ShotSpotter picks up $7.5M for gunshot sensing

ShotSpotter, a Santa Clara, Calif. startup that can help police and other security forces detect and triangulate gunshots in real-time, has raised $7.5 million for sales, marketing, and international expansion, in its fourth funding to date. The technology ShotSpotter has developed is conceptually simple: A network of audio sensors attached to phone lines or wireless communication devices is spread across an area, generally within a city. When shots are fired, the sensors pick up the sound, identify it as gunfire (as distinct from backfires, fireworks and other loud noises), triangulates on the source, and automatically notify nearby police. The specifics are a bit more technical, involving patented algorithms and specialized hardware. Several competitors, like the Secures system from Planning Systems, operate in the same space, but ShotSpotter says its technology requires less sensors and is more accurate. New investor the Westly Group led the round, and was joined by Norwest Venture Partners, Broidy Capital Management, Labrador Ventures, Levensohn Venture Partners, and Claremont Creek Ventures. ShotSpotter’s previous three rounds, including its previous round of $12 million (click for more coverage), bring its total financing to date to $29.6 million. The company says this funding will be its last.

V2Green takes seed funding for plug-in electric charging tech

If plug-in and full-electric vehicles are ever to hit the road in significant numbers, their downtime at the charging plug could create a challenging new load for utilities. V2Green has software that it says can orchestrate vehicle charging with the generating capacity of the electrical grid.

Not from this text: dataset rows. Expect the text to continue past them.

/-- **The scan with its invariants**: kept vectors have length `n`, pass the independence test, are
at most `n`, and — as long as fewer than `n` are kept — their real span contains every scanned
vector. [cite: Regev2009, Lemma 3.17 (proof)] -/
theorem greedy_invariant (hD : DetCorrect D) {n : ℕ} :
    ∀ (S₂ S₁ T : List (List ℤ)), (∀ v ∈ S₂, v.length = n) →
      (∀ u ∈ T, u.length = n) → (T = [] ∨ indepTest D T = true) → T.length ≤ n →
      (T.length < n → realSpan n S₁ ≤ realSpan n T) →
      let T' := S₂.foldl (greedyStep D n) T
      (∀ u ∈ T', u.length = n) ∧ T'.length ≤ n ∧ (T'.length < n → realSpan n (S₁ ++ S₂) ≤ realSpan n T') := by
  intro S₂
  induction S₂ with
  | nil =>
    intro S₁ T _ hTl _ hTn hsp
    exact ⟨hTl, hTn, fun h => by simpa using hsp h⟩
  | cons v S₂ ih =>
    intro S₁ T hS hTl hTi hTn hsp
    rw [List.foldl_cons]
    have hv : v.length = n := hS v List.mem_cons_self
    have hS₂ : ∀ u ∈ S₂, u.length = n := fun u hu => hS u (List.mem_cons_of_mem v hu)
    have happ : S₁ ++ v :: S₂ = (S₁ ++ [v]) ++ S₂ := by simp
    rw [happ]
    unfold greedyStep
    split_ifs with hacc
    · -- accepted
      simp only [Bool.and_eq_true, decide_eq_true_iff] at hacc
      refine ih (S₁ ++ [v]) (T ++ [v]) hS₂ (fun u hu => ?_) (Or.inr hacc.2) (by simp; omega) (fun hlt => ?_)
      · simp only [List.mem_append, List.mem_singleton] at hu
        rcases hu with hu | rfl
        · exact hTl u hu
        · exact hv
      · have hTv : realSpan n T ≤ realSpan n (T ++ [v]) := realSpan_mono fun u hu => List.mem_append_left _ hu
        exact realSpan_append_le ((hsp hacc.1).trans hTv) (realSpan_mono fun u hu => List.mem_append_right _ hu)
    · -- rejected
      simp only [Bool.and_eq_true, decide_eq_true_iff, not_and] at hacc
      refine ih (S₁ ++ [v]) T hS₂ hTl hTi hTn (fun hlt => ?_)
      have hrej : indepTest D (T ++ [v]) = false := by simpa using hacc hlt
      obtain ⟨w, hw, hwT⟩ := mem_realSpan_of_reject hD hTl hv hTi hrej
      refine realSpan_append_le (hsp hlt) (Submodule.span_le.2 ?_)
      rintro x ⟨u, hu, w', hw', rfl⟩
      rw [List.mem_singleton] at hu
      subst hu
      have : w' = w := List.ofFn_injective (hw'.trans hw.symm)
      subst this
      exact hwT

/-- The kept vectors have length `n` (when all scanned vectors do). [folklore] -/
theorem forall_length_greedy (hD : DetCorrect D) {n : ℕ} (S : List (List ℤ)) (hS : ∀ v ∈ S, v.length = n) :
    ∀ u ∈ greedy D n S, u.length = n :=
  (greedy_invariant hD S [] [] hS (by simp) (Or.inl rfl) (Nat.zero_le n) (fun _ => by simp [realSpan])).1

/-- At most `n` vectors are kept. [folklore] -/
theorem length_greedy_le (hD : DetCorrect D) {n : ℕ} (S : List (List ℤ)) (hS : ∀ v ∈ S, v.length = n) :
    (greedy D n S).length ≤ n :=
  (greedy_invariant hD S [] [] hS (by simp) (Or.inl rfl) (Nat.zero_le n) (fun _ => by simp [realSpan])).2.1

/-- **Completeness of the greedy selection**: if the scanned vectors (all of length `n`) span
`ℝⁿ`, exactly `n` of them are kept (otherwise `ℝⁿ` would be spanned by fewer than `n` vectors).
[cite: Regev2009, Lemma 3.17 (proof)] -/
theorem length_greedy_eq (hD : DetCorrect D) {n : ℕ} (S : List (List ℤ)) (hS : ∀ v ∈ S, v.length = n)
    (hspan : realSpan n S = ⊤) : (greedy D n S).length = n := by
  obtain ⟨hl, hle, hsp⟩ := greedy_invariant hD S [] [] hS (by simp) (Or.inl rfl) (Nat.zero_le n)
    (fun _ => by simp [realSpan])
  have hsp' : (greedy D n S).length < n → realSpan n S ≤ realSpan n (greedy D n S) := fun h => by
    have h' := hsp h
    rw [List.nil_append] at h'
    exact h'
  refine le_antisymm hle (not_lt.1 fun hlt => ?_)
  have htop : (⊤ : Submodule ℝ (Fin n → ℝ)) ≤ realSpan n (greedy D n S) := by
    rw [← hspan]; exact hsp' hlt
  obtain ⟨M, hM⟩ := exists_rows (greedy D n S) rfl hl
  have h1 := finrank_realSpan_le _ M hM
  have h2 : Module.finrank ℝ (⊤ : Submodule ℝ (Fin n → ℝ)) ≤ Module.finrank ℝ (realSpan n (greedy D n S)) :=
    Submodule.finrank_mono htop
  rw [finrank_top, Module.finrank_fin_fun] at h2
  change (greedy D n S).length < n at hlt
  omega
/-- ★ **THE ORDER-4 OPENING THEOREM** (second-order family at a quadruple zero; see the module docstring for the reading). [this work] -/
theorem mem_twentyLocus_of_quadZero (δ : Fin 6 → ℝ) (S T₁ T₂ : Fin 6 → Matrix (Fin 2) (Fin 2) ℝ)
    (hS : ∀ l, (S l).IsSymm) (hT₁ : ∀ l, (T₁ l).IsSymm) (hT₂ : ∀ l, (T₂ l).IsSymm)
    (τ : Fin 18 → ℝ) (hτ : StrictMono τ) (jstar : Fin 17) (tstar : ℝ)
    (ht1 : τ jstar.castSucc < tstar) (ht2 : tstar < τ jstar.succ)
    (κ : Fin 18 → ℝ) (halt : ∀ j : Fin 17, j ≠ jstar → κ j.castSucc * κ j.succ < 0)
    (hsame : 0 < κ jstar.castSucc * κ jstar.succ)
    (hout : ∀ j,
      0 < κ j * (∑ l, Real.exp (δ l * τ j) • S l).det ∨
      ((∑ l, Real.exp (δ l * τ j) • S l).det = 0 ∧
        0 < κ j * (((∑ l, Real.exp (δ l * τ j) • S l) + (∑ l, Real.exp (δ l * τ j) • T₁ l)).det
              - (∑ l, Real.exp (δ l * τ j) • S l).det - (∑ l, Real.exp (δ l * τ j) • T₁ l).det)) ∨
      ((∑ l, Real.exp (δ l * τ j) • S l).det = 0 ∧
        ((∑ l, Real.exp (δ l * τ j) • S l) + (∑ l, Real.exp (δ l * τ j) • T₁ l)).det
              - (∑ l, Real.exp (δ l * τ j) • S l).det - (∑ l, Real.exp (δ l * τ j) • T₁ l).det = 0 ∧
        0 < κ j * ((((∑ l, Real.exp (δ l * τ j) • S l) + (∑ l, Real.exp (δ l * τ j) • T₂ l)).det
              - (∑ l, Real.exp (δ l * τ j) • S l).det - (∑ l, Real.exp (δ l * τ j) • T₂ l).det)
              + (∑ l, Real.exp (δ l * τ j) • T₁ l).det)))
    (a A₁ e₀ σ₀ : ℝ) (haκ : 0 < a * κ jstar.castSucc)
    (hD0 : (∑ l, Real.exp (δ l * tstar) • S l).det = 0)
    (hD1 : deriv (fun t => (∑ l, Real.exp (δ l * t) • S l).det) tstar = 0)
    (hD2 : iteratedDeriv 2 (fun t => (∑ l, Real.exp (δ l * t) • S l).det) tstar = 0)
    (hD3 : iteratedDeriv 3 (fun t => (∑ l, Real.exp (δ l * t) • S l).det) tstar = 0)
    (hD4 : iteratedDeriv 4 (fun t => (∑ l, Real.exp (δ l * t) • S l).det) tstar = 24 * a)
    (hB0 : ((∑ l, Real.exp (δ l * tstar) • S l) + (∑ l, Real.exp (δ l * tstar) • T₁ l)).det
              - (∑ l, Real.exp (δ l * tstar) • S l).det - (∑ l, Real.exp (δ l * tstar) • T₁ l).det = 0)
    (hB1 : deriv (fun t => ((∑ l, Real.exp (δ l * t) • S l) + (∑ l, Real.exp (δ l * t) • T₁ l)).det
              - (∑ l, Real.exp (δ l * t) • S l).det - (∑ l, Real.exp (δ l * t) • T₁ l).det) tstar = 0)
    (hB2 : iteratedDeriv 2 (fun t => ((∑ l, Real.exp (δ l * t) • S l) + (∑ l, Real.exp (δ l * t) • T₁ l)).det
              - (∑ l, Real.exp (δ l * t) • S l).det - (∑ l, Real.exp (δ l * t) • T₁ l).det) tstar = 2 * A₁)
    (hC0 : (((∑ l, Real.exp (δ l * tstar) • S l) + (∑ l, Real.exp (δ l * tstar) • T₂ l)).det
              - (∑ l, Real.exp (δ l * tstar) • S l).det - (∑ l, Real.exp (δ l * tstar) • T₂ l).det)
              + (∑ l, Real.exp (δ l * tstar) • T₁ l).det = e₀)
    (he : 0 < a * e₀) (hσ : 0 < σ₀) (hM : a * (a * σ₀ ^ 4 + A₁ * σ₀ ^ 2 + e₀) < 0) :
    δ ∈ TwentyLocus := by
  classical
  -- abbreviations for the three pencils
  set P : ℝ → Matrix (Fin 2) (Fin 2) ℝ := fun t => ∑ l, Real.exp (δ l * t) • S l with hP
  set Q₁ : ℝ → Matrix (Fin 2) (Fin 2) ℝ := fun t => ∑ l, Real.exp (δ l * t) • T₁ l with hQ₁
  set Q₂ : ℝ → Matrix (Fin 2) (Fin 2) ℝ := fun t => ∑ l, Real.exp (δ l * t) • T₂ l with hQ₂
  -- the coefficient functions
  set c₀ : ℝ → ℝ := fun t => (P t).det with hc₀
  set c₁ : ℝ → ℝ := fun t => (P t + Q₁ t).det - (P t).det - (Q₁ t).det with hc₁
  set c₂ : ℝ → ℝ := fun t => ((P t + Q₂ t).det - (P t).det - (Q₂ t).det) + (Q₁ t).det with hc₂
  set c₃ : ℝ → ℝ := fun t => (Q₁ t + Q₂ t).det - (Q₁ t).det - (Q₂ t).det with hc₃
  set c₄ : ℝ → ℝ := fun t => (Q₂ t).det with hc₄
  -- the family and its determinant
  let Sη : ℝ → Fin 6 → Matrix (Fin 2) (Fin 2) ℝ := fun η l => S l + η • T₁ l + η ^ 2 • T₂ l
  have hSη : ∀ η l, (Sη η l).IsSymm := fun η l => ((hS l).add ((hT₁ l).smul η)).add ((hT₂ l).smul (η ^ 2))
  have hdet : ∀ η t, (∑ l, Real.exp (δ l * t) • Sη η l).det
      = c₀ t + η * c₁ t + η ^ 2 * c₂ t + η ^ 3 * c₃ t + η ^ 4 * c₄ t := by
    intro η t
    show (∑ l, Real.exp (δ l * t) • (S l + η • T₁ l + η ^ 2 • T₂ l)).det = _
    rw [expPencil_add_smul_add_smul, det_add_smul_add_smul_fin_two]
  -- exponential-sum representations (Leibniz index)
  let ι := Equiv.Perm (Fin 2) × (Fin 2 → Fin 6)
  let x : ι → ℝ := fun p => ∑ i, δ (p.2 i)
  let lb : (Fin 6 → Matrix (Fin 2) (Fin 2) ℝ) → ι → ℝ := fun U p => ((Equiv.Perm.sign p.1 : ℤ) : ℝ) * ∏ i, U (p.2 i) (p.1 i) i
  have hrep : ∀ U : Fin 6 → Matrix (Fin 2) (Fin 2) ℝ, (fun t => (∑ l, Real.exp (δ l * t) • U l).det) = expSum (lb U) x :=
    fun U => det_expPencil_eq_expSum_fun δ U
  have hPQ : ∀ (U V : Fin 6 → Matrix (Fin 2) (Fin 2) ℝ) (t : ℝ),
      (∑ l, Real.exp (δ l * t) • U l) + (∑ l, Real.exp (δ l * t) • V l) = ∑ l, Real.exp (δ l * t) • (U l + V l) :=
    fun U V t => expPencil_add δ U V t
  -- c₀, c₁, c₂, c₃, c₄ as exponential sums
  let a0 : ι → ℝ := lb S
  let a1 : ι → ℝ := fun p => lb (fun l => S l + T₁ l) p - lb S p - lb T₁ p
  let a2 : ι → ℝ := fun p => (lb (fun l => S l + T₂ l) p - lb S p - lb T₂ p) + lb T₁ p
  let a3 : ι → ℝ := fun p => lb (fun l => T₁ l + T₂ l) p - lb T₁ p - lb T₂ p
  let a4 : ι → ℝ := lb T₂
  have ev : ∀ (U : Fin 6 → Matrix (Fin 2) (Fin 2) ℝ) (t : ℝ), (∑ l, Real.exp (δ l * t) • U l).det = expSum (lb U) x t :=
    fun U t => congrFun (hrep U) t
  have hc₀f : c₀ = expSum a0 x := funext fun t => ev S t
  have hc₁f : c₁ = expSum a1 x := by
    funext t
    show (P t + Q₁ t).det - (P t).det - (Q₁ t).det = _
    rw [hP, hQ₁]; dsimp only
    rw [hPQ, ev, ev, ev, expSum_sub_sub]
  have hc₂f : c₂ = expSum a2 x := by
    funext t
    show ((P t + Q₂ t).det - (P t).det - (Q₂ t).det) + (Q₁ t).det = _
    rw [hP, hQ₁, hQ₂]; dsimp only
    rw [hPQ, ev, ev, ev, ev, expSum_sub_sub, expSum_add_coeff]
  have hc₃f : c₃ = expSum a3 x := by
    funext t
    show (Q₁ t + Q₂ t).det - (Q₁ t).det - (Q₂ t).det = _
    rw [hQ₁, hQ₂]; dsimp only
    rw [hPQ, ev, ev, ev, expSum_sub_sub]
  have hc₄f : c₄ = expSum a4 x := funext fun t => ev T₂ t
  -- Taylor data as vanishing of the derivative sums
  have hmom : ∀ (b : ι → ℝ) (j : ℕ), expSum (fun i => b i * x i ^ j) x tstar = iteratedDeriv j (expSum b x) tstar :=
    fun b j => by rw [iteratedDeriv_expSum]
  have hD0' : iteratedDeriv 0 c₀ tstar = 0 := by rw [iteratedDeriv_zero]; exact hD0
  have hD1' : iteratedDeriv 1 c₀ tstar = 0 := by rw [iteratedDeriv_one]; exact hD1
  have hB0' : iteratedDeriv 0 c₁ tstar = 0 := by rw [iteratedDeriv_zero]; exact hB0
  have hB1' : iteratedDeriv 1 c₁ tstar = 0 := by rw [iteratedDeriv_one]; exact hB1
  -- the five Taylor quotients
  have T0 : Tendsto (fun h => c₀ (tstar + h) / h ^ 4) (𝓝[≠] 0) (𝓝 a) := by
    have hv : ∀ j < 4, expSum (fun i => a0 i * x i ^ j) x tstar = 0 := by
      intro j hj
      rw [hmom, ← hc₀f]
      interval_cases j
      · exact hD0'
      · exact hD1'
      · exact hD2
      · exact hD3
    have := tendsto_expSum_div_pow x tstar 4 a0 hv
    rw [hmom, ← hc₀f, hD4, show (Nat.factorial 4 : ℝ) = 24 by norm_num [Nat.factorial]] at this
    rw [hc₀f] at this ⊢
    convert this using 2; field_simp
  have T1 : Tendsto (fun h => c₁ (tstar + h) / h ^ 2) (𝓝[≠] 0) (𝓝 A₁) := by
    have hv : ∀ j < 2, expSum (fun i => a1 i * x i ^ j) x tstar = 0 := by
      intro j hj
      rw [hmom, ← hc₁f]
      interval_cases j
      · exact hB0'
      · exact hB1'
    have := tendsto_expSum_div_pow x tstar 2 a1 hv
    rw [hmom, ← hc₁f, hB2, show (Nat.factorial 2 : ℝ) = 2 by norm_num [Nat.factorial]] at this
    rw [hc₁f] at this ⊢
    convert this using 2; field_simp
  have Tk0 : ∀ (b : ι → ℝ), Tendsto (fun h => expSum b x (tstar + h) / h ^ 0) (𝓝[≠] 0) (𝓝 (expSum b x tstar)) := by
    intro b
    have := tendsto_expSum_div_pow x tstar 0 b (fun j hj => absurd hj (Nat.not_lt_zero j))
    simpa using this
  have T2 : Tendsto (fun h => c₂ (tstar + h) / h ^ 0) (𝓝[≠] 0) (𝓝 e₀) := by
    have := Tk0 a2; rw [← hc₂f] at this; rwa [← hC0]
  have T3 : Tendsto (fun h => c₃ (tstar + h) / h ^ 0) (𝓝[≠] 0) (𝓝 (c₃ tstar)) := by
    have := Tk0 a3; rwa [← hc₃f] at this
  have T4 : Tendsto (fun h => c₄ (tstar + h) / h ^ 0) (𝓝[≠] 0) (𝓝 (c₄ tstar)) := by
    have := Tk0 a4; rwa [← hc₄f] at this
  -- the scaling data on `Fin 5`
  let cc : Fin 5 → ℝ → ℝ := ![fun h => c₀ (tstar + h), fun h => c₁ (tstar + h), fun h => c₂ (tstar + h),
    fun h => c₃ (tstar + h), fun h => c₄ (tstar + h)]
  let ee : Fin 5 → ℝ := ![0, 1, 2, 3, 4]
  let kk : Fin 5 → ℕ := ![4, 2, 0, 0, 0]
  let AA : Fin 5 → ℝ := ![a, A₁, e₀, c₃ tstar, c₄ tstar]
  have hcc : ∀ i, Tendsto (fun h => cc i h / h ^ (kk i)) (𝓝[≠] 0) (𝓝 (AA i)) := by
    intro i; fin_cases i
    · exact T0
    · exact T1
    · exact T2
    · exact T3
    · exact T4
  have hβ : ∀ i : Fin 5, (2 : ℝ) ≤ ee i + (1 / 2 : ℝ) * kk i := by
    intro i; fin_cases i <;> simp [ee, kk] <;> norm_num
  have hMval : (∑ i : Fin 5, if ee i + (1 / 2 : ℝ) * kk i = 2 then AA i * σ₀ ^ (kk i) else 0)
      = a * σ₀ ^ 4 + A₁ * σ₀ ^ 2 + e₀ := by
    simp only [Fin.sum_univ_five, ee, kk, AA, Matrix.cons_val_zero, Matrix.cons_val_one, Matrix.head_cons,
      Matrix.cons_val_two, Matrix.tail_cons, Matrix.cons_val_three, Matrix.cons_val_four]
    norm_num
  have hMval' : (∑ i : Fin 5, if ee i + (1 / 2 : ℝ) * kk i = 2 then AA i * (-σ₀) ^ (kk i) else 0)
      = a * σ₀ ^ 4 + A₁ * σ₀ ^ 2 + e₀ := by
    simp only [Fin.sum_univ_five, ee, kk, AA, Matrix.cons_val_zero, Matrix.cons_val_one, Matrix.head_cons,
      Matrix.cons_val_two, Matrix.tail_cons, Matrix.cons_val_three, Matrix.cons_val_four]
    norm_num [neg_pow]
  -- the determinant at a moving abscissa is the scaling sum
  have hsum : ∀ (η : ℝ) (σ : ℝ), 0 < η →
      (∑ i : Fin 5, η ^ (ee i) * cc i (η ^ (1 / 2 : ℝ) * σ)) = (∑ l, Real.exp (δ l * (tstar + η ^ (1 / 2 : ℝ) * σ)) • Sη η l).det := by
    intro η σ hη
    rw [hdet, Fin.sum_univ_five]
    simp only [ee, cc, Matrix.cons_val_zero, Matrix.cons_val_one, Matrix.head_cons, Matrix.cons_val_two, Matrix.tail_cons,
      Matrix.cons_val_three, Matrix.cons_val_four]
    rw [Real.rpow_zero, show (1 : ℝ) = ((1 : ℕ) : ℝ) by norm_num, show (2 : ℝ) = ((2 : ℕ) : ℝ) by norm_num,
      show (3 : ℝ) = ((3 : ℕ) : ℝ) by norm_num, show (4 : ℝ) = ((4 : ℕ) : ℝ) by norm_num,
      Real.rpow_natCast, Real.rpow_natCast, Real.rpow_natCast, Real.rpow_natCast]
    ring
  -- signs
  have hκM : 0 < -κ jstar.castSucc * (a * σ₀ ^ 4 + A₁ * σ₀ ^ 2 + e₀) := by
    by_contra h
    push Not at h
    nlinarith [mul_neg_of_pos_of_neg haκ hM, sq_nonneg a, h, mul_nonneg (sq_nonneg a) (neg_nonneg.2 h)]
  have hκe : 0 < κ jstar.castSucc * e₀ := by
    by_contra h
    push Not at h
    nlinarith [mul_pos haκ he, sq_nonneg a, h, mul_nonneg (sq_nonneg a) (neg_nonneg.2 h)]
  -- the width ε(η) = η^{1/2} σ₀
  have hεt : Tendsto (fun η : ℝ => η ^ (1 / 2 : ℝ) * σ₀) (𝓝[>] 0) (𝓝 0) := by
    have := (tendsto_rpow_nhdsGT_zero (by norm_num : (0 : ℝ) < 1 / 2)).mul_const σ₀
    simpa using this
  have hεpos : ∀ᶠ η in 𝓝[>] (0 : ℝ), 0 < η ^ (1 / 2 : ℝ) * σ₀ := by
    filter_upwards [self_mem_nhdsWithin] with η hη
    exact mul_pos (Real.rpow_pos_of_pos hη _) hσ
  refine mem_twentyLocus_of_insert_three δ Sη hSη τ hτ jstar tstar ht1 ht2 (fun η => η ^ (1 / 2 : ℝ) * σ₀) hεt hεpos κ halt hsame
    ?_ ?_ ?_ ?_
  · -- outer abscissae
    intro j
    have := eventually_kappa_pos_poly4 (c₀ (τ j)) (c₁ (τ j)) (c₂ (τ j)) (c₃ (τ j)) (c₄ (τ j)) (κ j) (hout j)
    exact this.mono fun η hη => by rw [hdet]; exact hη
  · -- t⋆ − η^{1/2}σ₀
    have h := eventually_kappa_pos_scaling cc ee kk AA (by norm_num : (0 : ℝ) < 1 / 2) (neg_ne_zero.2 hσ.ne') hcc 2 hβ
      (-κ jstar.castSucc) (by rw [hMval']; exact hκM)
    filter_upwards [h, self_mem_nhdsWithin] with η hη hη0
    rw [hsum η (-σ₀) hη0] at hη
    have e : tstar + η ^ (1 / 2 : ℝ) * -σ₀ = tstar - η ^ (1 / 2 : ℝ) * σ₀ := by ring
    rwa [e] at hη
  · -- t⋆
    have := eventually_kappa_pos_poly4 (c₀ tstar) (c₁ tstar) (c₂ tstar) (c₃ tstar) (c₄ tstar) (κ jstar.castSucc)
      (Or.inr (Or.inr ⟨hD0, hB0, by rw [show c₂ tstar = e₀ from hC0]; exact hκe⟩))
    exact this.mono fun η hη => by rw [hdet]; exact hη
  · -- t⋆ + η^{1/2}σ₀
    have h := eventually_kappa_pos_scaling cc ee kk AA (by norm_num : (0 : ℝ) < 1 / 2) hσ.ne' hcc 2 hβ
      (-κ jstar.castSucc) (by rw [hMval]; exact hκM)
    filter_upwards [h, self_mem_nhdsWithin] with η hη hη0
    rwa [hsum η σ₀ hη0] at hη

The Seattle-based company, founded in 2006 and just provided with seed funding, is developing an application that stays inside a vehicle and communicates with local utilities when it’s time to “fuel up”. The software could help direct cars to only charge when energy is cheap and readily available, a scheme that will work well with renewables like wind and solar power. Although it’ll be a few years yet until there are many electric vehicles on the road, there are likely to be numerous challenges for V2Green in cornering the market, once it exists. While consumers might see some small cost savings, “the ultimate beneficiary of smart-charging is the utilities,” CEO John Clark admits. Car makers and consumers will likely need incentives to encourage use of the software, like an up-front calculation of what it can save them, such as more efficient, but also more expensive CFL light bulbs have. And even with incentives, there could be some pitfalls to using the software, at least from the demanding viewpoint of consumers, who will want their car fully charged when they’re ready to drive — not when the grid is ready to supply energy. But for the moment, V2Green is still developing, although Clark says it already has some income. The company is doing testing with Austin Energy in Texas and Seattle City Light locally, and is also eyeing other opportunities for smart-grid software. V2Green took about $1 million from unnamed seed investors. The company is keeping the round open, and may begin looking for venture funding at the end of this year or early next.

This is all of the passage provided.